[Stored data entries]

════════

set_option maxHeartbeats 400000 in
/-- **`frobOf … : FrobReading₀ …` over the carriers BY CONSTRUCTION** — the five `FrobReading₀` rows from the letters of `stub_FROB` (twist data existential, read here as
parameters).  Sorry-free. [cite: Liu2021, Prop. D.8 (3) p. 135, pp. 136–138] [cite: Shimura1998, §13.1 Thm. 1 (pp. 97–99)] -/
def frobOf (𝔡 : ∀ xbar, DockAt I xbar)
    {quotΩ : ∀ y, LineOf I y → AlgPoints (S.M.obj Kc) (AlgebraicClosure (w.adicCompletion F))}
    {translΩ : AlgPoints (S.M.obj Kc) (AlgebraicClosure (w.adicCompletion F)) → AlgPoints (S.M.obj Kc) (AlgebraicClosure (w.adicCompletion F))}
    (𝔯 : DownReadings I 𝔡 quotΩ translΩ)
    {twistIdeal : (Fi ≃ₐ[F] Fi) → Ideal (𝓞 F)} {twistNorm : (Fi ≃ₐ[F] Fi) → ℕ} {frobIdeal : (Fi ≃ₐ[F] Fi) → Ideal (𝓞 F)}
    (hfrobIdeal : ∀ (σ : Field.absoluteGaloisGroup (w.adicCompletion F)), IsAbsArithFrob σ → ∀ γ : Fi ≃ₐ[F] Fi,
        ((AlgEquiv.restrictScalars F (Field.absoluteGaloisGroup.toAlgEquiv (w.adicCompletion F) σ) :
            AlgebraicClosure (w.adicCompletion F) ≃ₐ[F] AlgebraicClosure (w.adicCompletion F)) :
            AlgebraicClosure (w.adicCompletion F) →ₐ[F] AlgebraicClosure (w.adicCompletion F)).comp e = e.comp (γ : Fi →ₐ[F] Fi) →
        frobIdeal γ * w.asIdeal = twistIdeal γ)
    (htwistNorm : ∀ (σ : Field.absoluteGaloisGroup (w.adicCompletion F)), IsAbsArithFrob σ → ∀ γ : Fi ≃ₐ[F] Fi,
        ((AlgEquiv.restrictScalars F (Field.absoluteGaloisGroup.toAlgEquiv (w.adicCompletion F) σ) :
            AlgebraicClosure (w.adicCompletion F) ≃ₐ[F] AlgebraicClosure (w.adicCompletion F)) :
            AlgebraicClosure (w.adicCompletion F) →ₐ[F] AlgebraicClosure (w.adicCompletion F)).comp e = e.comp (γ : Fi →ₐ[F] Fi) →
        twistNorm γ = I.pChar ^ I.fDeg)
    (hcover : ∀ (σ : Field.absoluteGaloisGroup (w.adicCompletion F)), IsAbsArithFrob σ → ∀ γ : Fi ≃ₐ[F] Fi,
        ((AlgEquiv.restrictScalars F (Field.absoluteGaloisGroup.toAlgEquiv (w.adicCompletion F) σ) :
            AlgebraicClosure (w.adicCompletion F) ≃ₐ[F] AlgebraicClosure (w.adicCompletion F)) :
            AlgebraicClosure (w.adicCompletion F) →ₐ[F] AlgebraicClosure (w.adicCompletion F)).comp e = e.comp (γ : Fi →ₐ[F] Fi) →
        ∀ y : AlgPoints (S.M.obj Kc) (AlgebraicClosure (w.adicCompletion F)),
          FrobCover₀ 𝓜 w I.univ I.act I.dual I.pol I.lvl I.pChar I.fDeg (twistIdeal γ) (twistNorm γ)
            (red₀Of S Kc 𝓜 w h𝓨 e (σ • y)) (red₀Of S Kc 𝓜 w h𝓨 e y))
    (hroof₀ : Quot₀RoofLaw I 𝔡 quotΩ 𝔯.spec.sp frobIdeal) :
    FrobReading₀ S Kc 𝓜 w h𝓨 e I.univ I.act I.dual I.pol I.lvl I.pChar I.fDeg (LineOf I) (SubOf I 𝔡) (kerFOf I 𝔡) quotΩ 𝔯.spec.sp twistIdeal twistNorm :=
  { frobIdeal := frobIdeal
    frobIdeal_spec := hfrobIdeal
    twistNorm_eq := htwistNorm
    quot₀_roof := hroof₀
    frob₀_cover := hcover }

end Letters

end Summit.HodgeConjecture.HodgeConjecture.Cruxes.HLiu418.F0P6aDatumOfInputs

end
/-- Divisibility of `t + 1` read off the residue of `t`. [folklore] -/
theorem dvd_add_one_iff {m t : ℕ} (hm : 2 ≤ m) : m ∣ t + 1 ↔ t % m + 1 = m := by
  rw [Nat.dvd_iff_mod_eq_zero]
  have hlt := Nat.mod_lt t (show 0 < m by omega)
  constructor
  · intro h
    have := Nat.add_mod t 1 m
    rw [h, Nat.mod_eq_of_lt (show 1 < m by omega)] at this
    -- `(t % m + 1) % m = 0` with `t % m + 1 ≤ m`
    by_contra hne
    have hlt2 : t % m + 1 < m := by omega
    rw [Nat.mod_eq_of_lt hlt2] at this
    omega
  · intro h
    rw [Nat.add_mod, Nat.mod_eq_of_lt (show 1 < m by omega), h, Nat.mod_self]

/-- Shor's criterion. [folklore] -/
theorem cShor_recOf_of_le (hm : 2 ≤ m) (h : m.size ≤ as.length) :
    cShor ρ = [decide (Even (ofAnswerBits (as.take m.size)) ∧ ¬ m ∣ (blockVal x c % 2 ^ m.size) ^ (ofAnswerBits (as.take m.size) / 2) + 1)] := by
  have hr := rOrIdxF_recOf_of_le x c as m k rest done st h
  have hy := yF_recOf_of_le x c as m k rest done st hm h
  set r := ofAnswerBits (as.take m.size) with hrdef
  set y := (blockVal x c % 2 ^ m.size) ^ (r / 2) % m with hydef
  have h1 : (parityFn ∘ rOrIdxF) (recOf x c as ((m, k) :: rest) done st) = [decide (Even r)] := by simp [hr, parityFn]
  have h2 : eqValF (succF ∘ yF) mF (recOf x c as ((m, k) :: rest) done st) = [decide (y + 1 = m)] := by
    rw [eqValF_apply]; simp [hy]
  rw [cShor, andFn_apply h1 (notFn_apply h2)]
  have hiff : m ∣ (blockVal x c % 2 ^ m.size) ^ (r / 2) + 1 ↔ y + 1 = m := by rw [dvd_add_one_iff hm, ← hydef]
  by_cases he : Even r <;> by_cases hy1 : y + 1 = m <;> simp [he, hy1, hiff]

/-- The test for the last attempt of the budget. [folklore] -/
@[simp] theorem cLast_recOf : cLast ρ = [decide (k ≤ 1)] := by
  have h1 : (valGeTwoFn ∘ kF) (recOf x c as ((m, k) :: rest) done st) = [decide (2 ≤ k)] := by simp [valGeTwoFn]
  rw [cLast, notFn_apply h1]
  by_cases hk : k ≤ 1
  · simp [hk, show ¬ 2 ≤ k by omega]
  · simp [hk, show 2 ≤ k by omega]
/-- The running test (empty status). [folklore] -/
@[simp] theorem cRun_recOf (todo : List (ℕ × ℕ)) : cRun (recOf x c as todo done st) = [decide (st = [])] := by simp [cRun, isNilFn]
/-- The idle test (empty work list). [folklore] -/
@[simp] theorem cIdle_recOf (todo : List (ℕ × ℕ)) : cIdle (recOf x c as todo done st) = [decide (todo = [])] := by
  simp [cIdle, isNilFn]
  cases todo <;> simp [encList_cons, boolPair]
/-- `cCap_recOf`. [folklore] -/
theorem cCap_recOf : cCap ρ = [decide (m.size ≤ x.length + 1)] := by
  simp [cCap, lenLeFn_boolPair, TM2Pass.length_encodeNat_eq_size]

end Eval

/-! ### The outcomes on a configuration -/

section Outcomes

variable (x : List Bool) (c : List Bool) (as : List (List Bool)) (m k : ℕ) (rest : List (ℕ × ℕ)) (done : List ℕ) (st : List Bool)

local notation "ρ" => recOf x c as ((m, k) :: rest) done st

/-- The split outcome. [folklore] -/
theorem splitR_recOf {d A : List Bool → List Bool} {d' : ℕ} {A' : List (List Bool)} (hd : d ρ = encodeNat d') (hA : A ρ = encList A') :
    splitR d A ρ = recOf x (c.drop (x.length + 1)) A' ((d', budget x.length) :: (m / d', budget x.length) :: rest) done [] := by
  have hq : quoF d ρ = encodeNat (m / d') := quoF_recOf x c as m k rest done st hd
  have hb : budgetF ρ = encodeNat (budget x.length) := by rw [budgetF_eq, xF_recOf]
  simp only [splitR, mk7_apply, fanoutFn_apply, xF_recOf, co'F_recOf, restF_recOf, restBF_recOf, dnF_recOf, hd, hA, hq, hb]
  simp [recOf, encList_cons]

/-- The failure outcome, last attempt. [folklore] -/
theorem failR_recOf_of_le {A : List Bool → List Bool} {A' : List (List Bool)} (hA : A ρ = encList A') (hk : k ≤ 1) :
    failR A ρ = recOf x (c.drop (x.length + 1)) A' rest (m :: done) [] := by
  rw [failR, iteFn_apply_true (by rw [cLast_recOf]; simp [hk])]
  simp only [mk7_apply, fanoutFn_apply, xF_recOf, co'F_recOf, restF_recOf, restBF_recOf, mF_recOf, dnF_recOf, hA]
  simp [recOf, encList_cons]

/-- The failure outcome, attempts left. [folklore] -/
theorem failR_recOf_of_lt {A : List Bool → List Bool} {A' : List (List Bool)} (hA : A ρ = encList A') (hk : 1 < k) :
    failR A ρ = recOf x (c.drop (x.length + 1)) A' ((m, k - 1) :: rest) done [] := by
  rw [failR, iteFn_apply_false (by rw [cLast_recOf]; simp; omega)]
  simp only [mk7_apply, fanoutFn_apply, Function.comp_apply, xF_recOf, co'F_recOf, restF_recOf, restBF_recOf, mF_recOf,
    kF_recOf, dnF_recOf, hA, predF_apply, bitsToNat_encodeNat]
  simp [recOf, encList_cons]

════════

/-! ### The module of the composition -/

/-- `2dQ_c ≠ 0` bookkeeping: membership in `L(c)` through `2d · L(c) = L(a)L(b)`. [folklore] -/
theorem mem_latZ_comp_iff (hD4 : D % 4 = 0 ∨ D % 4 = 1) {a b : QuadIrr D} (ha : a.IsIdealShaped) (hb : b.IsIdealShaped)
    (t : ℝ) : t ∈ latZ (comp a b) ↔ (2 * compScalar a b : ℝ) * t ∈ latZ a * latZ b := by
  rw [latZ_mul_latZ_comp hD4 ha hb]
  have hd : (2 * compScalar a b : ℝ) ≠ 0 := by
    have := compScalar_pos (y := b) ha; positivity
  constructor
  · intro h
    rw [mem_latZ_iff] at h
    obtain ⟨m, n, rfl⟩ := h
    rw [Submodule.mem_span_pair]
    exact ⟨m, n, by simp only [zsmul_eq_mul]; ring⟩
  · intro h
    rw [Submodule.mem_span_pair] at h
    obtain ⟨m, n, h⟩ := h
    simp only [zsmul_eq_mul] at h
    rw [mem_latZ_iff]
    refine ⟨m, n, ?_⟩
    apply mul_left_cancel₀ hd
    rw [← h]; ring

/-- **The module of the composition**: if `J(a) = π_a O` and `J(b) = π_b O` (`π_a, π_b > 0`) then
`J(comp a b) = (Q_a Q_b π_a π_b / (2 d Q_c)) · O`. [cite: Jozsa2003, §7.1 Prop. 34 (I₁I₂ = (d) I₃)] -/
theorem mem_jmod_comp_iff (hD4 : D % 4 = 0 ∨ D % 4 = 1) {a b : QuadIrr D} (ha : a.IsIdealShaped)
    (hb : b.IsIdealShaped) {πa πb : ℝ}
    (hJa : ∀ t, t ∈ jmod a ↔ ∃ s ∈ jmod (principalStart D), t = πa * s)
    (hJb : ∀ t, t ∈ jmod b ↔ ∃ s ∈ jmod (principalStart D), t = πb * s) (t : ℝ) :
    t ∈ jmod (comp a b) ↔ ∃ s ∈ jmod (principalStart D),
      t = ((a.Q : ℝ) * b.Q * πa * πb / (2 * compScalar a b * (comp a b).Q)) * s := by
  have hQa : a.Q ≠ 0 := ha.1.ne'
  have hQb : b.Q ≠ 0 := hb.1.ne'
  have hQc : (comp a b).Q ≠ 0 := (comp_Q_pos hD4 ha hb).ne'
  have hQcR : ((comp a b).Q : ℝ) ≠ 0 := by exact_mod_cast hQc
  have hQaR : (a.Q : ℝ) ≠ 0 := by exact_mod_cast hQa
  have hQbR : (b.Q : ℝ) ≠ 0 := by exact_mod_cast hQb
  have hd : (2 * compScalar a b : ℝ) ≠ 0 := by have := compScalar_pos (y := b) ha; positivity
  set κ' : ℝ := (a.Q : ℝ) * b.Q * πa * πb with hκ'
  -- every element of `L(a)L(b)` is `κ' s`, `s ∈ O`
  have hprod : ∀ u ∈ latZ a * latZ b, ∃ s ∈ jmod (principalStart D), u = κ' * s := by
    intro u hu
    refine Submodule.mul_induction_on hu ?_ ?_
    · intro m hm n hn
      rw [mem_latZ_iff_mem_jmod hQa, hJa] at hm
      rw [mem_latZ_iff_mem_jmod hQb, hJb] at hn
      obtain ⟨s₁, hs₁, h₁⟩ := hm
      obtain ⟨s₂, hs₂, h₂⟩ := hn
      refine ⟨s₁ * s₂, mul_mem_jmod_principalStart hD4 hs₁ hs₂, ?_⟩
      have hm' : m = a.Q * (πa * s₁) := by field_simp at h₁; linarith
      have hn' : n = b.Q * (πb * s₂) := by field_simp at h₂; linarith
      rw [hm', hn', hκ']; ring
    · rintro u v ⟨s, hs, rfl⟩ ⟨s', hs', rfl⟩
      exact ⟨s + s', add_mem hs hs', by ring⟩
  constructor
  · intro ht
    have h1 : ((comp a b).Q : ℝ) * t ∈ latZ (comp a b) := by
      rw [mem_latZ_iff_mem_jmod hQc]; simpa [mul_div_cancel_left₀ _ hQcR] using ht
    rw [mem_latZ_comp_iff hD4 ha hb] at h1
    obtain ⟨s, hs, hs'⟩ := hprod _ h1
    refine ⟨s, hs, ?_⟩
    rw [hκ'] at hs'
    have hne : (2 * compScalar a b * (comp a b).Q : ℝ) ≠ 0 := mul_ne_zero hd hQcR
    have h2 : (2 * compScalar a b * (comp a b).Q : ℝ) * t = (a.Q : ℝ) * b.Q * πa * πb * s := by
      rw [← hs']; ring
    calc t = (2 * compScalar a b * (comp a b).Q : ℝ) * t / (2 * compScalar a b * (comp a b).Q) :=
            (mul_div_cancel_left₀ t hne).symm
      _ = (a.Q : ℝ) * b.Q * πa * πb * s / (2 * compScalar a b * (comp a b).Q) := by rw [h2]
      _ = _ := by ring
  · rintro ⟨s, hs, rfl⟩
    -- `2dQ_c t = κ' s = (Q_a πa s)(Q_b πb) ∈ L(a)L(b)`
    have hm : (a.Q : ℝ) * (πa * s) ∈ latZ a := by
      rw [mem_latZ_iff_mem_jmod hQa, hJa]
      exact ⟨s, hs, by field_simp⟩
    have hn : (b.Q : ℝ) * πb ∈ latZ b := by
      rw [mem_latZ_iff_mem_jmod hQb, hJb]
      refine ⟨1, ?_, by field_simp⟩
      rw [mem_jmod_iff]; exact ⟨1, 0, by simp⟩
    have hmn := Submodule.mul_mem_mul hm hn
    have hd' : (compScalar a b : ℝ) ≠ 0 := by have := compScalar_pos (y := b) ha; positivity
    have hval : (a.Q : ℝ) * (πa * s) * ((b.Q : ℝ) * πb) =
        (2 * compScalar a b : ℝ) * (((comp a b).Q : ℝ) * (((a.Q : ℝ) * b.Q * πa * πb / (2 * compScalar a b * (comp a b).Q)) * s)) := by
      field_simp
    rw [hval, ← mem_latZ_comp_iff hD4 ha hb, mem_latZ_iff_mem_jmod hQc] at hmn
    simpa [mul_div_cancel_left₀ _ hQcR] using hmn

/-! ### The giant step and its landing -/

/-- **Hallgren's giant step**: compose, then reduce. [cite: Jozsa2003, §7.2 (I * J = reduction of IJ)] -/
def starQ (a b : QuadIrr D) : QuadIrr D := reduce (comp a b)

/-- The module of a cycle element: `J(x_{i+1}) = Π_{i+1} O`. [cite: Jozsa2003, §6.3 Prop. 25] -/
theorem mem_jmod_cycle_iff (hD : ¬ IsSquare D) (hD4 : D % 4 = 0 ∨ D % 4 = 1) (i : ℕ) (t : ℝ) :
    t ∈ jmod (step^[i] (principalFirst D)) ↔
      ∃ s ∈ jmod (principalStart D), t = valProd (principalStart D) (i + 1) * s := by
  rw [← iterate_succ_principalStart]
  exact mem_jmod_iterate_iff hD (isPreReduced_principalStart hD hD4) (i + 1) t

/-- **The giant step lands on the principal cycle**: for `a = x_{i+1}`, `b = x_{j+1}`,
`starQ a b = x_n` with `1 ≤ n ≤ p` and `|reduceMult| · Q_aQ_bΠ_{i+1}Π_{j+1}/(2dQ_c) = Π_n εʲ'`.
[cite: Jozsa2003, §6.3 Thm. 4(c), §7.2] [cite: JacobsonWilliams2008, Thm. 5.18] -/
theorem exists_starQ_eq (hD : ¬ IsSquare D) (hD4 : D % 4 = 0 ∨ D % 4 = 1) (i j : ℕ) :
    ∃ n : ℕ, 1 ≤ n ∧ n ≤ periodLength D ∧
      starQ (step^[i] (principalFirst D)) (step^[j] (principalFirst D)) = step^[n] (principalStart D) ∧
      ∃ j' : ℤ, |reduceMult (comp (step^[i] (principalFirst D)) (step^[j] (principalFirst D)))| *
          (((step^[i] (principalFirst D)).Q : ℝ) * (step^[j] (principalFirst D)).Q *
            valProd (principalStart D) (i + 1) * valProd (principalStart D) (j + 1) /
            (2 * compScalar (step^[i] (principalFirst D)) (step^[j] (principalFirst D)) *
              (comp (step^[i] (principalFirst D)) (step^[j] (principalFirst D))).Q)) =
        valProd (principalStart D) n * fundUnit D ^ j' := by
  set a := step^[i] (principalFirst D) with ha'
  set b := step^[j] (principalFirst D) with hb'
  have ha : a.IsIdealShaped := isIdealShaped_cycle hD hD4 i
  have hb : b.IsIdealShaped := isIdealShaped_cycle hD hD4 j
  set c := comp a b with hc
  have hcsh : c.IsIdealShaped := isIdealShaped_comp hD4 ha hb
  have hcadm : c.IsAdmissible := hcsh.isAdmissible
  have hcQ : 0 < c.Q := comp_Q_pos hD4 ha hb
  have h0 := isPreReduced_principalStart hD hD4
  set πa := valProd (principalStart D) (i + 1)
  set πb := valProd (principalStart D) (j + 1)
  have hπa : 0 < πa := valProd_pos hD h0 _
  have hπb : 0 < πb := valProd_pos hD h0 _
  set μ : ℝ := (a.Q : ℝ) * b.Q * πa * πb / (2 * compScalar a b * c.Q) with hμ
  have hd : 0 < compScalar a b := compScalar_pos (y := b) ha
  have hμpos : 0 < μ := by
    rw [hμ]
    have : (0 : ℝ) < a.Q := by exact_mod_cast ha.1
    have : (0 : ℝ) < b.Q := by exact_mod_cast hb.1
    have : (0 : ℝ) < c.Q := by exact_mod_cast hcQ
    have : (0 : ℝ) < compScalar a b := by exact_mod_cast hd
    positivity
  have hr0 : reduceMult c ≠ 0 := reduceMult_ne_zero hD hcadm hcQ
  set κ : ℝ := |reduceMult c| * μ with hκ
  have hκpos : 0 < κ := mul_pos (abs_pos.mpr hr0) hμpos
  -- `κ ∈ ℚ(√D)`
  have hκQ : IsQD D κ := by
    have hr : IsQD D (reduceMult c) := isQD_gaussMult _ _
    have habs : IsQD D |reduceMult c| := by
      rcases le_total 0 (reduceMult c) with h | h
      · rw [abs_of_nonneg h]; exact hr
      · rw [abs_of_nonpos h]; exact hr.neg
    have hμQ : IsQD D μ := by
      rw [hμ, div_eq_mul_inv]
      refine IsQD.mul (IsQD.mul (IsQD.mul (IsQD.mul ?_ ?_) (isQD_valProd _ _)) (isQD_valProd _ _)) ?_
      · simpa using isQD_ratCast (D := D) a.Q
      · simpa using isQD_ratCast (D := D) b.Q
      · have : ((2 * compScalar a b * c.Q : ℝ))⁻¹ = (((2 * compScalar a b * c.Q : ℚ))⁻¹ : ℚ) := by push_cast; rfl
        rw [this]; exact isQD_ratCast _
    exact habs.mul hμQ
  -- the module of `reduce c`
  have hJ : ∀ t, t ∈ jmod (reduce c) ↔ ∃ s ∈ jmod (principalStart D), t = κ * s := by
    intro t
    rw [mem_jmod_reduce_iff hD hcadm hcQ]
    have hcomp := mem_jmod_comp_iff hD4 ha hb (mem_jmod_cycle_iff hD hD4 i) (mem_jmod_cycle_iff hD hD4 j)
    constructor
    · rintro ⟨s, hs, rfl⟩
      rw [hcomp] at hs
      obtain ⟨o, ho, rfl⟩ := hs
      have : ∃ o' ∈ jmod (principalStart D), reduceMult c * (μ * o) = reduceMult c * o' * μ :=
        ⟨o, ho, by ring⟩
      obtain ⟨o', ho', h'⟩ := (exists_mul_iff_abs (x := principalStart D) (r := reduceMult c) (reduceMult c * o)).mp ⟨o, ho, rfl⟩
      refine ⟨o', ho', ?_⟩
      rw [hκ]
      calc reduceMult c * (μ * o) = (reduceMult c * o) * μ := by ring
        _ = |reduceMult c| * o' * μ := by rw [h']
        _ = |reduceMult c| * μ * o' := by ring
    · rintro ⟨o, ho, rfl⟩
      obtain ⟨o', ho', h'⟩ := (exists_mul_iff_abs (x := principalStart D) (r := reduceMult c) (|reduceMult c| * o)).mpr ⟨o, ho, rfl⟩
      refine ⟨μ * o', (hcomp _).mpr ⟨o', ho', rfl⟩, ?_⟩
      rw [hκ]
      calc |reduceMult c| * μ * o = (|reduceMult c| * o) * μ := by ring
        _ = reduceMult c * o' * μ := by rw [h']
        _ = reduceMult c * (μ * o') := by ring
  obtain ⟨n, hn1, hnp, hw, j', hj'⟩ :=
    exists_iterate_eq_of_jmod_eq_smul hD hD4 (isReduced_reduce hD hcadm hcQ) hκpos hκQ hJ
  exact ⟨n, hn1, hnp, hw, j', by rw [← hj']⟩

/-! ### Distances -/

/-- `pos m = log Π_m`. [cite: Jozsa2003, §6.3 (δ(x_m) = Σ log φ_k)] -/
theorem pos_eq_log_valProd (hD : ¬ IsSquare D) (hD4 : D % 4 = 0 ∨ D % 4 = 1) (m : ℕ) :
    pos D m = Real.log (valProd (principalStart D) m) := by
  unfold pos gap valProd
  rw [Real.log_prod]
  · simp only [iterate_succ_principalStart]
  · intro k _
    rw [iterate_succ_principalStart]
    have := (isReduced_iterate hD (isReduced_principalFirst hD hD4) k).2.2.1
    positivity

════════

**TRY IT**. The answer must be every line from the entries above that holds the string "element".

**REPLY**.
  -- every element of `L(a)L(b)` is `κ' s`, `s ∈ O`
/-- The module of a cycle element: `J(x_{i+1}) = Π_{i+1} O`. [cite: Jozsa2003, §6.3 Prop. 25] -/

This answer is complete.